> [Instructions for the task] In the records that follow, show each line where the word "asIdeal" is present.

Records drawn from a dataset
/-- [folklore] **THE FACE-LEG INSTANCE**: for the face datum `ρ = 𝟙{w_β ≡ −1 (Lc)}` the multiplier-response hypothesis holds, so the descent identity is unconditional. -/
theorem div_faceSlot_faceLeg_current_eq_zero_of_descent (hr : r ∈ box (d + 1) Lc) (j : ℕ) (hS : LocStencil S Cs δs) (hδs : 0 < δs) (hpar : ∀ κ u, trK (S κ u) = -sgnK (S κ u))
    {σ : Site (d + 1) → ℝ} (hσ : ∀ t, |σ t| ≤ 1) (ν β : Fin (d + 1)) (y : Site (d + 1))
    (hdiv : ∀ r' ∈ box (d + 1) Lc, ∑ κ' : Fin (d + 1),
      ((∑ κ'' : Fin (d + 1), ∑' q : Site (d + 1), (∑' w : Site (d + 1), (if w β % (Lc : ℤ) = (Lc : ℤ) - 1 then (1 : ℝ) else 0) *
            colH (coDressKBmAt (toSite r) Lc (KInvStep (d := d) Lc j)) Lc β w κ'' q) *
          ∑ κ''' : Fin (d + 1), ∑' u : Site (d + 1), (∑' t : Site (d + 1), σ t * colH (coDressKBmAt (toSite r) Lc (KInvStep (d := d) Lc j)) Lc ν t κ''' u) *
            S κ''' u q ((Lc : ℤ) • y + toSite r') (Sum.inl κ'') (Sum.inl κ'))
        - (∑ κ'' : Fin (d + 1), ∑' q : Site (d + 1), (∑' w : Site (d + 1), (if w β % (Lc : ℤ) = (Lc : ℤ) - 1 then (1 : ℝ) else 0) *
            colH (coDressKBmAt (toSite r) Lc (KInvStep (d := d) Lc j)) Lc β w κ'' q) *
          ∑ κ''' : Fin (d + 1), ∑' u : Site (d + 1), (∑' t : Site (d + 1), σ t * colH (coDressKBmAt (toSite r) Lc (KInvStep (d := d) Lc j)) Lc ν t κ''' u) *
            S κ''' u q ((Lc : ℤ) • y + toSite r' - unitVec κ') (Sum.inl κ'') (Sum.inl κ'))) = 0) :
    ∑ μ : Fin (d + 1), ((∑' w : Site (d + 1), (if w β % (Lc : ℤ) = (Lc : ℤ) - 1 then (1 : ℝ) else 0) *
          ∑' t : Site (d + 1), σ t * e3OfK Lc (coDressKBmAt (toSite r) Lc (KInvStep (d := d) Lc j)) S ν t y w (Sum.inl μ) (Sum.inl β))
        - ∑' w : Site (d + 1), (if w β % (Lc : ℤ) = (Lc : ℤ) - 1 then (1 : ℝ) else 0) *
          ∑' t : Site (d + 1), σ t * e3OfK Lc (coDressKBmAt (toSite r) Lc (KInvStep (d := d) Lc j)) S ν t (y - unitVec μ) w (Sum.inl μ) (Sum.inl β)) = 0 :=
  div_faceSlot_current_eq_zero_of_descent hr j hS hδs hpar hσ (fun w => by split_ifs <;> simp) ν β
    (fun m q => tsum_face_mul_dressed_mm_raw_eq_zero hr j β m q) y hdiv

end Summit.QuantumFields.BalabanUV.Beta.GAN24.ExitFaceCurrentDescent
==
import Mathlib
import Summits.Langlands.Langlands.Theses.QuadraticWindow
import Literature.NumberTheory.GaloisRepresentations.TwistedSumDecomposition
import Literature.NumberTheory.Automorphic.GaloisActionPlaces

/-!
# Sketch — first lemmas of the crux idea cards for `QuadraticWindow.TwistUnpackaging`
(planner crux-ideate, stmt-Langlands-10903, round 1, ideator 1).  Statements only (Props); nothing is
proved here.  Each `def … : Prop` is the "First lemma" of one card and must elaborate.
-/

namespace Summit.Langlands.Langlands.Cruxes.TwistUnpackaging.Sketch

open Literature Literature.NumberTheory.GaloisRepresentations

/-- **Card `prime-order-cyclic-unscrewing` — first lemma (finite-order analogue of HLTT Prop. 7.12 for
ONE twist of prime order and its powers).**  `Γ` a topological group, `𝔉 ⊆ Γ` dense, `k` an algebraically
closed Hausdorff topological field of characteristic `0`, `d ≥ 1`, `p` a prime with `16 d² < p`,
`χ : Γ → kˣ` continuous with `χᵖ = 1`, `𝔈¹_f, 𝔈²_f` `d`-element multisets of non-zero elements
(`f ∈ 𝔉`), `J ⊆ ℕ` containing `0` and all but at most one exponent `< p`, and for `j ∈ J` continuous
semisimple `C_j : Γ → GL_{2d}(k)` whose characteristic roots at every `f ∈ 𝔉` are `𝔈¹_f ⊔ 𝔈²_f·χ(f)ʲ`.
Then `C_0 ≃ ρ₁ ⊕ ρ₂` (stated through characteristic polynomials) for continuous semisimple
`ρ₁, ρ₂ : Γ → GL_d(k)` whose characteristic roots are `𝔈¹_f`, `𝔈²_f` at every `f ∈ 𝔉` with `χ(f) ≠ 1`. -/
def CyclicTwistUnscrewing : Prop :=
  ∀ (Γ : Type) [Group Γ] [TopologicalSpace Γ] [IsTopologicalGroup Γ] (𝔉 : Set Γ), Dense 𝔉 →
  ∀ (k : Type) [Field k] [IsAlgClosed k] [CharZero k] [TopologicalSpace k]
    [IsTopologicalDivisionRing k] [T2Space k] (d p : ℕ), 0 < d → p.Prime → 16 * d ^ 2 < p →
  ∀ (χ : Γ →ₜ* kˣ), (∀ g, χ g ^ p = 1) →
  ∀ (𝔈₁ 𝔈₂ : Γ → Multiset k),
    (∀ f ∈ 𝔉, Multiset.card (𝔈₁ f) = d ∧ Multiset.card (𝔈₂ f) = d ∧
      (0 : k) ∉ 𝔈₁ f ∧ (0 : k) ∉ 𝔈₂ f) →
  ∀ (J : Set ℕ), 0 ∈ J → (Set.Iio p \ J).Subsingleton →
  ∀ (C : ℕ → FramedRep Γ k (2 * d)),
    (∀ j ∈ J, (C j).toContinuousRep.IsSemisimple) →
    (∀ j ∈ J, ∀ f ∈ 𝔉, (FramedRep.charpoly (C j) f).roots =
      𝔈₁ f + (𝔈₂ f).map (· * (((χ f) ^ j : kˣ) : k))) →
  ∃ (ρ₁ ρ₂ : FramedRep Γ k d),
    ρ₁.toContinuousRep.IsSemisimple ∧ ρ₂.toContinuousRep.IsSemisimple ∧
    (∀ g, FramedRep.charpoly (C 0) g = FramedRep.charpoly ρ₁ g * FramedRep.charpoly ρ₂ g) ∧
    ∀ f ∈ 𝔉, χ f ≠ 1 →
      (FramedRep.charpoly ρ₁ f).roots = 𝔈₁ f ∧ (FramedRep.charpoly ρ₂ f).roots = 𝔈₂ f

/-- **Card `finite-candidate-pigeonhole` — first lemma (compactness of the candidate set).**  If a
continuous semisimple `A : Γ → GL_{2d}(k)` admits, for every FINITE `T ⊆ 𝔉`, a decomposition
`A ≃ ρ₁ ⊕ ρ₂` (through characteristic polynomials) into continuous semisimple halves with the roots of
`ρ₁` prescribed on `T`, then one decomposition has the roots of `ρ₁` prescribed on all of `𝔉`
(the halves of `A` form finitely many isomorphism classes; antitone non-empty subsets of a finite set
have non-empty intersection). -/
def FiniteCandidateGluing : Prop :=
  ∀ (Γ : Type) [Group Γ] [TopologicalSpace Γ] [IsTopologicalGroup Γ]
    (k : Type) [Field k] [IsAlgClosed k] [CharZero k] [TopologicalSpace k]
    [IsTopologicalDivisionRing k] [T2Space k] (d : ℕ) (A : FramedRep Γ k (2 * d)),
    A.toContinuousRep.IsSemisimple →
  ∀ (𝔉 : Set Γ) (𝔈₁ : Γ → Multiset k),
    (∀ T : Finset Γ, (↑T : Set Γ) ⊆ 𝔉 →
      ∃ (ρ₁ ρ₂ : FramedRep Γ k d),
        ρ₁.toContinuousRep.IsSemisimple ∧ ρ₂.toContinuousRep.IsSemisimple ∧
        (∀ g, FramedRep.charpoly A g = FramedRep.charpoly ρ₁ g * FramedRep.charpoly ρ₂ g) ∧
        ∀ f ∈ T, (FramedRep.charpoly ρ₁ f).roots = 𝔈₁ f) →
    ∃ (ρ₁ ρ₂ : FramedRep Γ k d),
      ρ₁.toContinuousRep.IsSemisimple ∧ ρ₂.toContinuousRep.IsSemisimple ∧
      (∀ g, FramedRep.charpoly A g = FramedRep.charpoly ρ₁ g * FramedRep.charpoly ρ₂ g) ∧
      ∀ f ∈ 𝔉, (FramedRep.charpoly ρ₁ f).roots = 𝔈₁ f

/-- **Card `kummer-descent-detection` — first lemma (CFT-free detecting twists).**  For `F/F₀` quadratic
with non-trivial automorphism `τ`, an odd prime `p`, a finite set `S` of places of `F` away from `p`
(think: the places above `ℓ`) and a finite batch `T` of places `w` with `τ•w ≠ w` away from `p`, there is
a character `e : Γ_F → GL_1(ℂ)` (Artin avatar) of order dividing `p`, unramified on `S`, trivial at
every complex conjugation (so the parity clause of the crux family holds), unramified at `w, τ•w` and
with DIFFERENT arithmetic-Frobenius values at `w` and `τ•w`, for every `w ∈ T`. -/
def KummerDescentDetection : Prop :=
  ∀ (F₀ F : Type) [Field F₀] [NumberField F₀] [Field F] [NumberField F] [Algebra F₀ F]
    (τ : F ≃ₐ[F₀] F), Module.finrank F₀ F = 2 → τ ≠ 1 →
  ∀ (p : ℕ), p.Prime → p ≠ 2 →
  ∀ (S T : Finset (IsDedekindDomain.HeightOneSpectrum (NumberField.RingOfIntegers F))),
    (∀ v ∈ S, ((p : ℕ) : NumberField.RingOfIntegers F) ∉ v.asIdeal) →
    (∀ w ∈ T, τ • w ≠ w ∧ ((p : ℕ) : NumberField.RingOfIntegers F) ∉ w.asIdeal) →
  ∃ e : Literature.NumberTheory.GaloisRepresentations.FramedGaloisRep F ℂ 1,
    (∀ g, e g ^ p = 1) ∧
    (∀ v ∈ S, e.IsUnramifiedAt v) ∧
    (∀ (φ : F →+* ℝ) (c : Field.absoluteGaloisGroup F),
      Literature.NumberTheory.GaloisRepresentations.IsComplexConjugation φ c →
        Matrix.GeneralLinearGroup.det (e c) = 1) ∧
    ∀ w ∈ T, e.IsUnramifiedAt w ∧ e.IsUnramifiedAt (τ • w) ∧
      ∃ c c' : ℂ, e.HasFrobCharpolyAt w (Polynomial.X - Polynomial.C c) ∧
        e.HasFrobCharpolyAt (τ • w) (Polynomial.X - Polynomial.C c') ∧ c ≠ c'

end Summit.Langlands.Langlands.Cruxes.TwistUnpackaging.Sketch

> [Answer section]
    (∀ v ∈ S, ((p : ℕ) : NumberField.RingOfIntegers F) ∉ v.asIdeal) →
    (∀ w ∈ T, τ • w ≠ w ∧ ((p : ℕ) : NumberField.RingOfIntegers F) ∉ w.asIdeal) →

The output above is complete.